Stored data
+===+

import Summits.BirchSwinnertonDyer.BirchSwinnertonDyer.Theorems.SignedLowerHalvesSmallImageLowerHalfBothSignsRttCharRoadE1LocalSquare
import Summits.BirchSwinnertonDyer.Rank1Residual.Additive.BaseChangeSubgroupH1
import Literature.NumberTheory.EllipticCurves.AnticyclotomicSignedSelmer
import HarnessLib

/-!
# Route `SignedLowerHalves`, crux L `SmallImageLowerHalfBothSigns` (stmt-BirchSwinnertonDyer-23599), line `rtt_w3` v11 — brick D3-W, bookkeeping for
# the glue (memo `Lines/rtt_w3-MEMO-D3c-w3g17.md` §8 step (2)): the `K`-side group of cell bsd-potss's base change, `comapResGal K (κ.layerSubgroup n ⊓
# galRange K) = res⁻¹(Γ_{k_n} ∩ galRange K)`, IS the layer subgroup `Γ_{K_n}` of the restricted `ℤ_p`-extension `κ_K = κ.restrictOfFinrankEqTwo`,
# and Kobayashi's Kummer condition moves between the two (equal) groups by restriction.

Width seat `bsd-line-slh-p3-w3` g17 under LEAD `cruxlead-stmt-BirchSwinnertonDyer-23599` (cell `bsd-ssimc`; `--supports stmt-BirchSwinnertonDyer-23599 --as helper`).
THEOREMS ONLY (no definition, no named fact, no instance, no `sorry`). BSD / crux L / INJ are NOT proved here.

* `comapResGal_layerSubgroup_inf_galRange` — `comapResGal K (κ.layerSubgroup n ⊓ galRange K) = κ_K.layerSubgroup n`.
* `resOfLe_mem_localKummerOverOfEmb_comapResGal` — a class over `κ_K.layerSubgroup n` in the Kummer condition cut out by `A'` at `ι'` restricts
  (along the equality) to a class over `comapResGal K (κ.layerSubgroup n ⊓ galRange K)` in the same condition (`AcSigned.map_resOfLe_localKummerOverOfEmb_le`)
  — the input of `EtaLayer.subgroupH1Iso_mem_localKummerOverOfEmb_iff`.

References: [Washington1997] §13.1; [SerreGaloisCohomology1997] II §1.1; [Kobayashi2003] Def. 1.1.
-/

set_option autoImplicit false
set_option linter.dupNamespace false -- D-0017: single-problem summit, the namespace repeats the problem name by design
noncomputable section

open scoped Classical

universe u

namespace Summit.BirchSwinnertonDyer.BirchSwinnertonDyer.Theorems.SmallImageCharSignedSelmer

open Literature.NumberTheory.EllipticCurves Literature.NumberTheory.GaloisRepresentations Field
  Summit.BirchSwinnertonDyer.Rank1Residual.Additive.BaseChange

section Layer

variable {k : Type u} [Field k] [NumberField k] {p : ℕ} [hp : Fact p.Prime] (hp2 : p ≠ 2) (κ : ZpExtension k p)
  (K : Type u) [Field K] [NumberField K] [Algebra k K] (hK2 : Module.finrank k K = 2)

/-- **`res⁻¹(Γ_{k_n} ∩ galRange K) = Γ_{K_n}`**: the `K`-side group of the base change is the `n`-th layer subgroup of `κ_K`. [cite: Washington1997, §13.1] -/
theorem comapResGal_layerSubgroup_inf_galRange (n : ℕ) :
    comapResGal K (κ.layerSubgroup n ⊓ galRange (K := k) K) = (κ.restrictOfFinrankEqTwo hp2 K hK2).layerSubgroup n := by
  ext τ
  rw [mem_comapResGal_iff, Subgroup.mem_inf, layerSubgroup_restrictOfFinrankEqTwo, Subgroup.mem_comap]
  exact ⟨fun h ↦ h.1, fun h ↦ ⟨h, (mem_galRange_iff K _).2 ⟨τ, rfl⟩⟩⟩

variable {E' : Type u} [Field E'] [Algebra K E'] (ι' : AlgebraicClosure K →ₐ[K] AlgebraicClosure E') (W : WeierstrassCurve k)

/-- **The `K`-side Kummer condition over `Γ_{K_n}` restricts to the one over `res⁻¹(Γ_{k_n} ∩ galRange K)`** (the same group): for a class `y`
over `κ_K.layerSubgroup n` in `localKummerOverOfEmb (W.baseChange K) p _ ι' A'`, its restriction along the equality lies in
`localKummerOverOfEmb (W.baseChange K) p (comapResGal K (κ.layerSubgroup n ⊓ galRange K)) ι' A'` — ready for `EtaLayer.subgroupH1Iso_mem_localKummerOverOfEmb_iff`.
[cite: Kobayashi2003, Def. 1.1] [cite: SerreGaloisCohomology1997, I §2.4] -/
theorem resOfLe_mem_localKummerOverOfEmb_comapResGal (n : ℕ) (A' : AddSubgroup (localPoints (W.baseChange K) E'))
    {y : (W.baseChange K).subgroupH1 p ((κ.restrictOfFinrankEqTwo hp2 K hK2).layerSubgroup n)}
    (hy : y ∈ Kobayashi2003.localKummerOverOfEmb (W.baseChange K) p ((κ.restrictOfFinrankEqTwo hp2 K hK2).layerSubgroup n) ι' A') :
    (W.baseChange K).resOfLe p (le_of_eq (comapResGal_layerSubgroup_inf_galRange hp2 κ K hK2 n)) y ∈
      Kobayashi2003.localKummerOverOfEmb (W.baseChange K) p (comapResGal K (κ.layerSubgroup n ⊓ galRange (K := k) K)) ι' A' :=
  AcSigned.map_resOfLe_localKummerOverOfEmb_le (W.baseChange K) p ι' (le_of_eq (comapResGal_layerSubgroup_inf_galRange hp2 κ K hK2 n)) A'
    (AddSubgroup.mem_map_of_mem _ hy)

end Layer

end Summit.BirchSwinnertonDyer.BirchSwinnertonDyer.Theorems.SmallImageCharSignedSelmer

end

+===+

### [Activity]
Write out the records above exactly, from the opening line to the line with "g17 under LEAD", including both, with nothing added.

### [Task output]
import Summits.BirchSwinnertonDyer.BirchSwinnertonDyer.Theorems.SignedLowerHalvesSmallImageLowerHalfBothSignsRttCharRoadE1LocalSquare
import Summits.BirchSwinnertonDyer.Rank1Residual.Additive.BaseChangeSubgroupH1
import Literature.NumberTheory.EllipticCurves.AnticyclotomicSignedSelmer
import HarnessLib

/-!
# Route `SignedLowerHalves`, crux L `SmallImageLowerHalfBothSigns` (stmt-BirchSwinnertonDyer-23599), line `rtt_w3` v11 — brick D3-W, bookkeeping for
# the glue (memo `Lines/rtt_w3-MEMO-D3c-w3g17.md` §8 step (2)): the `K`-side group of cell bsd-potss's base change, `comapResGal K (κ.layerSubgroup n ⊓
# galRange K) = res⁻¹(Γ_{k_n} ∩ galRange K)`, IS the layer subgroup `Γ_{K_n}` of the restricted `ℤ_p`-extension `κ_K = κ.restrictOfFinrankEqTwo`,
# and Kobayashi's Kummer condition moves between the two (equal) groups by restriction.

Width seat `bsd-line-slh-p3-w3` g17 under LEAD `cruxlead-stmt-BirchSwinnertonDyer-23599` (cell `bsd-ssimc`; `--supports stmt-BirchSwinnertonDyer-23599 --as helper`).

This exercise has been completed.